While leadership balancing doesn’t move any data, partition balancing does move partition replicas to alleviate disk pressure and to honor the configured replication factor across brokers and the additional redundancy across failure domains (such as racks). Depending on the amount of data being transferred, this may take some time. Partition balancing is invoked periodically, determined by the [`partition_autobalancing_tick_interval_ms`](https://docs.redpanda.com/streaming/23.3/reference/tunable-properties/#partition_autobalancing_tick_interval_ms) property.

For predictable and stable performance, Redpanda ensures that a topic’s partitions are evenly distributed across all brokers in a cluster. It allocates partitions to random healthy brokers, to avoid topic hotspots, without needing to wait for a batch of moves to finish before it schedules the next batch.

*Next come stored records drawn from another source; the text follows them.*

omit instDS in
/-- ★★ **THE K2-G VARIATION LAW `hQ80` FROM KERNEL DATA ON THE INSTANCE's CLASS**: if, for every member `j` and every pair `(U, a)` of the class `C37 j β′ U a` (`β′ > 0`), the
differences `𝔮 j (e^{iηa}U) − 𝔮 j U` and `𝔮s j (e^{iηa}U) − 𝔮s j U` are majorised by kernels `kQ j β′ U a ∕ kQs j β′ U a ≧ 0` (they may depend on `β′`) with row mass resp. block-restricted volume-weighted column mass
`≦ C·β′` and support radius `r ≧ 0` in the labelled blocks, then the binder `hQ80` of `sectBStepUParGQ_of_members` holds VERBATIM with `cF := (M₂Σ‖b_j‖)·C·e^{r}`.
[cite: Balaban1985BackgroundPropagators, (3.80)–(3.81) p.406, Thm 3.4 p.400; Balaban1984PropagatorsII, (2.51) p.232] -/
theorem hQ80_of_kernels {M₂ : ℝ} (hM₂ : 0 ≤ M₂) (hrepr : ∀ (v : 𝔸) (j : ι), |b.repr v j| ≤ M₂ * ‖v‖)
    {C r : ℝ} (hC : 0 ≤ C) (hr : 0 ≤ r)
    (kQ kQs : ∀ j : J, ℝ → CfgY 𝔸 (f j).toKIdx → AfldY 𝔸 (f j).toKIdx → IBondY (f j).toKIdx → FBondY (f j).toKIdx → ℝ)
    (hker : ∀ j (β' : ℝ) (U : CfgY 𝔸 (f j).toKIdx) (a : AfldY 𝔸 (f j).toKIdx), 0 < β' → C37 j β' U a →
      (∀ κ f', 0 ≤ kQ j β' U a κ f') ∧
        (∀ (Λ : FBondY (f j).toKIdx → 𝔸) κ, ‖𝔮f j (decY (f j).toKIdx (.prod U a)) Λ κ - 𝔮f j U Λ κ‖ ≤ ∑ f', kQ j β' U a κ f' * ‖Λ f'‖) ∧
        (∀ κ, ∑ f', kQ j β' U a κ f' ≤ C * β') ∧
        (∀ κ f', kQ j β' U a κ f' ≠ 0 → (geo9K (f j).toKIdx).dist (blkC (f j).toKIdx (ιBf j) (B6GlobalChartV1.boxEquiv (f j).toKIdx.hN (repBondY (f j).toKIdx κ).src))
          (blkC (f j).toKIdx (ιBf j) (B6GlobalChartV1.boxEquiv (f j).toKIdx.hN f'.src)) ≤ r) ∧
      (∀ κ f', 0 ≤ kQs j β' U a κ f') ∧
        (∀ (Ψ : IBondY (f j).toKIdx → 𝔸) f', ‖𝔮sf j (decY (f j).toKIdx (.prod U a)) Ψ f' - 𝔮sf j U Ψ f'‖ ≤ ∑ κ, kQs j β' U a κ f' * ‖Ψ κ‖) ∧
        (∀ f' (y : IBondY (f j).toKIdx), ∑ κ, indB (f j).toKIdx (ιBf j) y (repBondY (f j).toKIdx κ) * (volY (f j).toKIdx κ * kQs j β' U a κ f') ≤ C * β') ∧
        (∀ κ f', kQs j β' U a κ f' ≠ 0 → (geo9K (f j).toKIdx).dist (ιBf j (blkV1 (f j).toKIdx.hN (f j).toKIdx.D (repBondY (f j).toKIdx κ)))
          (ιBf j (blkV1 (f j).toKIdx.hN (f j).toKIdx.D f')) ≤ r)) :
    ∀ j (β' : ℝ) (U : CfgY 𝔸 (f j).toKIdx) (a : AfldY 𝔸 (f j).toKIdx), 0 < β' → C37 j β' U a → ∀ δ : ℝ, 0 < δ → δ ≤ 1 →
      HasMajorant (g := toB6 (geo9Y (f j)) 0 True) (fun q : (Fin (d + 1) × SiteY (f j).toKIdx) × ι => blkC (f j).toKIdx (ιBf j) q.1.2)
          (F₂QC (f j).toKIdx (𝔮f j) b (.base U) (.mult a)) (fun a₁ a₂ => ((M₂ * ∑ j, ‖b j‖) * C * Real.exp r) * β' * Real.exp (-(δ * (geo9Y (f j)).dist a₁ a₂))) ∧
        HasMajorant (g := toB6 (geo9Y (f j)) 0 True) (fun q : (Fin (d + 1) × SiteY (f j).toKIdx) × ι => blkC (f j).toKIdx (ιBf j) q.1.2)
          (F₂sQC (f j).toKIdx (𝔮sf j) b (.base U) (.mult a)) (fun a₁ a₂ => ((M₂ * ∑ j, ‖b j‖) * C * Real.exp r) * β' * Real.exp (-(δ * (geo9Y (f j)).dist a₁ a₂))) := by
  intro j β' U a hβ' hCl δ hδ hδ1
  letI : Fintype (geo9K (f j).toKIdx).Site := ‹∀ x : MemberY d ℓ hd hL b₀ b₁ Mstar, Fintype (geo9Y x).Site› (f j)
  obtain ⟨hk0, hrow, hsum, hsupp, hks0, hcol, hsumV, hsupps⟩ := hker j β' U a hβ' hCl
  have hMS : 0 ≤ M₂ * ∑ j, ‖b j‖ := mul_nonneg hM₂ (Finset.sum_nonneg fun j _ => norm_nonneg _)
  have hCβ : 0 ≤ C * β' := mul_nonneg hC hβ'.le
  have her : Real.exp (δ * r) ≤ Real.exp r := Real.exp_le_exp.2 (by nlinarith)
  have hup : ∀ a₁ a₂ : (geo9K (f j).toKIdx).Site,
      (M₂ * ∑ j, ‖b j‖) * (C * β' * Real.exp (δ * r) * Real.exp (-(δ * (geo9K (f j).toKIdx).dist a₁ a₂))) ≤
        ((M₂ * ∑ j, ‖b j‖) * C * Real.exp r) * β' * Real.exp (-(δ * (geo9K (f j).toKIdx).dist a₁ a₂)) := fun a₁ a₂ => by
    have h0 : 0 ≤ Real.exp (-(δ * (geo9K (f j).toKIdx).dist a₁ a₂)) := (Real.exp_pos _).le
    calc (M₂ * ∑ j, ‖b j‖) * (C * β' * Real.exp (δ * r) * Real.exp (-(δ * (geo9K (f j).toKIdx).dist a₁ a₂)))
        = (M₂ * ∑ j, ‖b j‖) * C * β' * Real.exp (δ * r) * Real.exp (-(δ * (geo9K (f j).toKIdx).dist a₁ a₂)) := by ring
      _ ≤ (M₂ * ∑ j, ‖b j‖) * C * β' * Real.exp r * Real.exp (-(δ * (geo9K (f j).toKIdx).dist a₁ a₂)) := by gcongr
      _ = _ := by ring
  exact ⟨hasMajorant_mono _ (hasMajorant_F₂QC_of_rowKernel (Rr := 0) (Hp := True) (f j).toKIdx (𝔮f j) b (ιBf j) hM₂ hrepr (kQ j β' U a) hk0 hrow hCβ hsum hsupp hδ.le)
      hup,
    hasMajorant_mono _ (hasMajorant_F₂sQC_of_colKernel' (Rr := 0) (Hp := True) (f j).toKIdx (𝔮sf j) b (ιBf j) hM₂ hrepr (kQs j β' U a) hks0 hcol hCβ hsumV hsupps hδ.le)
      hup⟩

Redpanda supports flexible use of network bandwidth for replicating under-replicated partitions. For example, if only one partition is moving, it can use the entire bandwidth for the broker. Redpanda detects which shards are idle, so other shards can essentially steal bandwidth from them. Total bandwidth is controlled by the [`raft_learner_recovery_rate`](https://docs.redpanda.com/streaming/23.3/reference/cluster-properties/#raft_learner_recovery_rate) property.

Redpanda’s default partition balancing includes the following:

-   When a broker is added to the cluster, some replicas are moved from other brokers to the new broker to take advantage of the additional capacity.

-   When a broker is down for a configured timeout, existing online replicas are used to construct a replacement replica on a new broker.

-   When a broker’s free storage space drops below its low disk space threshold, some of the replicas from the broker with low disk space are moved to other brokers.


Monitoring unavailable brokers lets Redpanda self-heal clusters by moving partitions from a failed broker to a healthy broker. Monitoring low disk space lets Redpanda distribute partitions across brokers with enough disk space. If free disk space reaches a critically low level, Redpanda blocks clients from producing. For information about the disk space threshold and alert, see [Handle full disks](https://docs.redpanda.com/streaming/23.3/manage/cluster-maintenance/disk-utilization/#handle-full-disks).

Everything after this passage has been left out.